Нам бросили несколько поленьев, подали ведрами уголь, и дверь снова захлопнулась. Топливо — это жизнь.
Зэки очень дотошный и находчивый народ. Только они могут без ножа нащепать из полена лучину, без спичек и огнива высечь огонь. Топором послужила та же ножка от печки, которую, оказалось, можно вынуть, если саму печку несколько приподнять. А добыть огонь, будучи одетыми в ватные телогрейки и штаны, проблемы не составляло. Ватный валик, быстро раскатываемый туда-сюда по полу ботинком, сразу дает специфический запах тлеющей ваты. Валик осторожно разрывается, показывается дымок, несколько дуновений, и ватка закраснелась — это уже огонь.
Огонь в буржуйке загудел, как музыка. Вокруг трубы на потолке стало расползаться сырое пятно — таял иней, таяли наши души, как будто мы и на самом деле оказались в Крыму.
Сначала все лезли к печке, тянули к ней красные, иззябшие до боли руки. Постепенно тепло пошло по вагону вширь, и нас, уставших от прыганья в течение нескольких часов и продрогших, потянуло в сон. Стараясь устроиться поближе к печке, мы укладывались на промерзший пол.
Я проснулся ночью. Было тихо, все спали. Шуршало дыхание, печка дышала, раскалившаяся докрасна. Вагон подрагивал, колеса редко ударялись на стыках. Мы поехали.

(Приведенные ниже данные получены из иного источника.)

/-! ## §3 The theorem: the second jet of the inverse inherits the similarity shape -/

/-- [folklore] **THE SIMILARITY SHAPE PASSES TO THE (RELATIVE) INVERSE AT SECOND ORDER.**  For spread `A`, `𝕄`, `E` with
`RelInv A 𝕄 E`, localised letters `D_b, D_c, W, R` and localised generators `X_b, X_c, X₂` commuting with `E`:
`K3(A; D♯, W♯) = K3(A; D, W) + conjW A (K2 b) (K2 c) X_b X_c X₂ − (A∘R)∘A`, where `K2 b := −(A∘D_b)∘A`,
`K3(A; D, W) := −(A∘D_b)∘(K2 c) − (A∘D_c)∘(K2 b) − (A∘W)∘A`, `D♯_b := D_b + conjV 𝕄 X_b`, `W♯ := W + conjW 𝕄 D_b D_c X_b X_c X₂ + R`.
EXACT — no remainder is generated by the inversion itself. -/
theorem K3_sharp_rel (hA : Spr A) (hM : Spr M) (hE : Spr E) (hR : RelInv A M E) {Db Dc W R Xb Xc X₂ : MKer D F}
    (hDb : Loc Db) (hDc : Loc Dc) (hW : Loc W) (hRm : Loc R) (hXb : Loc Xb) (hXc : Loc Xc) (hX₂ : Loc X₂)
    (hEXb : comp E Xb = comp Xb E) (hEXc : comp E Xc = comp Xc E) (hEX₂ : comp E X₂ = comp X₂ E) :
    -(comp (comp A (Db + conjV M Xb)) (-(comp (comp A (Dc + conjV M Xc)) A)))
      - comp (comp A (Dc + conjV M Xc)) (-(comp (comp A (Db + conjV M Xb)) A))
      - comp (comp A (W + conjW M Db Dc Xb Xc X₂ + R)) A =
    (-(comp (comp A Db) (-(comp (comp A Dc) A))) - comp (comp A Dc) (-(comp (comp A Db) A)) - comp (comp A W) A)
      + conjW A (-(comp (comp A Db) A)) (-(comp (comp A Dc) A)) Xb Xc X₂ - comp (comp A R) A := by
  have hcW : Loc (conjW M Db Dc Xb Xc X₂) := loc_conjW hM hDb hDc hXb hXc hX₂
  rw [K2_sharp_rel hA hM hE hR hDc hXc hEXc, K2_sharp_rel hA hM hE hR hDb hXb hEXb,
    sharp_first_factor_comp hA hM hE hR hDb hDc hXb hXc hEXb hEXc, sharp_first_factor_comp hA hM hE hR hDc hDb hXc hXb hEXc hEXb,
    comp_add_right_tame hA.tame (hW.add hcW).tame hRm.tame, comp_add_right_tame hA.tame hW.tame hcW.tame,
    comp_add_left_tame ((hA.comp_loc hW).add (hA.comp_loc hcW)).tame (hA.comp_loc hRm).tame hA.tame,
    comp_add_left_tame (hA.comp_loc hW).tame (hA.comp_loc hcW).tame hA.tame,
    sandwich_conjW hA hM hE hR hDb hDc hXb hXc hX₂ hEXb hEXc hEX₂,
    ← comp_assoc_tame hA.tame hXb.tame hXc.tame, ← comp_assoc_tame hA.tame hXc.tame hXb.tame,
    comp_assoc_tame hXb.tame hA.tame hXc.tame, comp_assoc_tame hXc.tame hA.tame hXb.tame]
  unfold conjW conjW₁ conjW₂ conjV
  simp only [comp_neg_left, comp_neg_right]
  abel


/-! ## §4 The instantiation: `K3OfK` of the ♯-tables of similarity shape -/

section Tables

variable {d N : ℕ}

/-- [folklore] **`K3OfK` OF THE ♯-TABLES, IN CLOSED FORM.**  For a spread packed kernel `K` with `RelInv K 𝕄 E` (`𝕄`, `E` spread), first-order
tables `S`, `M` with the diagonal-contact ♯-table `S♯ κ u := S κ u + conjV 𝕄 (diagK (g κ u))` (`M♯ := M`), and a second-order table whose
♯-bi-table is of SIMILARITY SHAPE UP TO A REMAINDER,
`W♯ b c := W b c + conjW 𝕄 (dM K N S M b) (dM K N S M c) (diagK (G b)) (diagK (G c)) (X₂ b c) + R b c` (`G b` = `g` dressed by `colH K N b`):
`K3OfK K N S♯ M W♯ b c = K3OfK K N S M W b c + conjW K (K2OfK K N S M b) (K2OfK K N S M c) (diagK (G b)) (diagK (G c)) (X₂ b c) − K∘(R b c)∘K`
(`dM_table_sharp_split` + `K3_sharp_rel`).  Entrywise column summabilities, localisations and the `E`-commutations are the only hypotheses. -/
theorem K3OfK_sharp_split {K 𝕄 E : MKer (d + 1) (Fib d)} (hKs : Spr K) (h𝕄 : Spr 𝕄) (hE : Spr E) (hR : RelInv K 𝕄 E)
    {S M : Fin (d + 1) → (Fin (d + 1) → ℤ) → MKer (d + 1) (Fib d)}
    {g : Fin (d + 1) → (Fin (d + 1) → ℤ) → (Fin (d + 1) → ℤ) → Fib d → ℝ}
    {W R X₂ : Fin (d + 1) → (Fin (d + 1) → ℤ) → Fin (d + 1) → (Fin (d + 1) → ℤ) → MKer (d + 1) (Fib d)}
    (μ : Fin (d + 1)) (y : Fin (d + 1) → ℤ) (ν : Fin (d + 1)) (y' : Fin (d + 1) → ℤ)
    (hS : ∀ (μ : Fin (d + 1)) (y : Fin (d + 1) → ℤ) (κ : Fin (d + 1)) (x z : Fin (d + 1) → ℤ) (a b : Fib d),
      Summable fun u => colH K N μ y κ u * S κ u x z a b)
    (hg : ∀ (μ : Fin (d + 1)) (y : Fin (d + 1) → ℤ) (κ : Fin (d + 1)) (p : Fin (d + 1) → ℤ) (c : Fib d),
      Summable fun u => colH K N μ y κ u * g κ u p c)
    (hDb : Loc (dM K N S M μ y)) (hDc : Loc (dM K N S M ν y')) (hW : Loc (W μ y ν y')) (hRm : Loc (R μ y ν y'))
    (hGb : Loc (diagK fun p c => ∑ κ, ∑' u, colH K N μ y κ u * g κ u p c))
    (hGc : Loc (diagK fun p c => ∑ κ, ∑' u, colH K N ν y' κ u * g κ u p c)) (hX₂ : Loc (X₂ μ y ν y'))
    (hEGb : comp E (diagK fun p c => ∑ κ, ∑' u, colH K N μ y κ u * g κ u p c) = comp (diagK fun p c => ∑ κ, ∑' u, colH K N μ y κ u * g κ u p c) E)
    (hEGc : comp E (diagK fun p c => ∑ κ, ∑' u, colH K N ν y' κ u * g κ u p c) = comp (diagK fun p c => ∑ κ, ∑' u, colH K N ν y' κ u * g κ u p c) E)
    (hEX₂ : comp E (X₂ μ y ν y') = comp (X₂ μ y ν y') E) :
    K3OfK K N (fun κ u => S κ u + conjV 𝕄 (diagK (g κ u))) M
        (fun μ y ν y' => W μ y ν y' +
          conjW 𝕄 (dM K N S M μ y) (dM K N S M ν y') (diagK fun p c => ∑ κ, ∑' u, colH K N μ y κ u * g κ u p c)
            (diagK fun p c => ∑ κ, ∑' u, colH K N ν y' κ u * g κ u p c) (X₂ μ y ν y') + R μ y ν y') μ y ν y' =
      K3OfK K N S M W μ y ν y' +
        conjW K (K2OfK K N S M μ y) (K2OfK K N S M ν y') (diagK fun p c => ∑ κ, ∑' u, colH K N μ y κ u * g κ u p c)
          (diagK fun p c => ∑ κ, ∑' u, colH K N ν y' κ u * g κ u p c) (X₂ μ y ν y') - comp (comp K (R μ y ν y')) K := by
  have eL : K3OfK K N (fun κ u => S κ u + conjV 𝕄 (diagK (g κ u))) M
        (fun μ y ν y' => W μ y ν y' +
          conjW 𝕄 (dM K N S M μ y) (dM K N S M ν y') (diagK fun p c => ∑ κ, ∑' u, colH K N μ y κ u * g κ u p c)
            (diagK fun p c => ∑ κ, ∑' u, colH K N ν y' κ u * g κ u p c) (X₂ μ y ν y') + R μ y ν y') μ y ν y' =
      -(comp (comp K (dM K N (fun κ u => S κ u + conjV 𝕄 (diagK (g κ u))) M μ y))
          (K2OfK K N (fun κ u => S κ u + conjV 𝕄 (diagK (g κ u))) M ν y')) -
        comp (comp K (dM K N (fun κ u => S κ u + conjV 𝕄 (diagK (g κ u))) M ν y'))
          (K2OfK K N (fun κ u => S κ u + conjV 𝕄 (diagK (g κ u))) M μ y) -
        comp (comp K (W μ y ν y' +
          conjW 𝕄 (dM K N S M μ y) (dM K N S M ν y') (diagK fun p c => ∑ κ, ∑' u, colH K N μ y κ u * g κ u p c)
            (diagK fun p c => ∑ κ, ∑' u, colH K N ν y' κ u * g κ u p c) (X₂ μ y ν y') + R μ y ν y')) K := by
    funext x z a b; rfl
  have eR : K3OfK K N S M W μ y ν y' =
      -(comp (comp K (dM K N S M μ y)) (K2OfK K N S M ν y')) - comp (comp K (dM K N S M ν y')) (K2OfK K N S M μ y) -
        comp (comp K (W μ y ν y')) K := by
    funext x z a b; rfl
  rw [eL, eR, K2OfK_eq, K2OfK_eq, K2OfK_eq, K2OfK_eq, dM_table_sharp_split N 𝕄 K S M μ y (hS μ y) hg,
    dM_table_sharp_split N 𝕄 K S M ν y' (hS ν y') hg]
  exact K3_sharp_rel hKs h𝕄 hE hR hDb hDc hW hRm hGb hGc hX₂ hEGb hEGc hEX₂

end Tables

end

end Summit.QuantumFields.BalabanUV.Beta.SecondOrderInverseShape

Пошли длительные дни этапа. По солнцу мы определили, что нас везут на восток. Значит, в Сибирь. С какой-то жутью воспринималось это слово, заклейменное многовековой печатью ссылок, каторжных работ, рваных ноздрей, кандальным перезвоном. Но, уезжая из Щелкова, опять надеялись на хороший лагерь, утешали себя:
— Хуже не будет.
Мы спали вповалку, в два слоя: на пятьдесят человек места не хватало. Когда спишь внизу, хотя один бок и примерзает к полу, но все равно очень тепло, только тяжело от навалившихся на тебя тел. В конце концов не выдерживаешь эту тяжесть, придавленные члены немеют, и поневоле начинаешь продираться из плотной людской массы. Наверху легко, но пронизывает холод, особенно если не сумел устроиться поближе к печке.
В вагонах ни подъема, ни отбоя. Трудно сказать, почему мы поднимаемся, то ли выспались, то ли не можем больше спать от холода. Даже раскаленная наша буржуйка плохо противостоит наружным морозам. Целыми днями мы на ногах, топчемся до изнеможения. В маленькие зарешеченные окошечки под потолком заглядывает солнце. Теплушка раскачивается, сотрясается, из-за чего тряпки, которыми заткнута щель над парашей, вылетают иногда наружу, и мороз оттуда врывается к нам на ходу поезда, как через вентиляционную трубу.
Иногда состав ненадолго останавливается, мы пропускаем встречный поезд. Это тоже событие. Когда день за днем находишься в закрытой клетке, в камере ли, в пересыльном ли вагоне, и неизменность окружающего уже не дает пищи для размышления, когда разум тупеет, не имея материала для восприятия, то обостряется слух, как у слепых, и он ловит что-то потустороннее, пусть слабо, но все же нарушающее привычное однообразие. Когда наш поезд останавливается, звуковые импульсы встречного слышатся издалека. С каждой секундой они проясняются, усиливаются. По ним можно определить тип локомотива, ФД это или ИС. И почему-то радостно ловить эти приближающиеся звуки. Наверное, потому, что они напоминают о другой жизни, которая несется вот тут, рядом, невидимая нам, но в которую так нестерпимо хочется вернуться и до которой впереди еще восемь лет десять месяцев и двадцать шесть дней.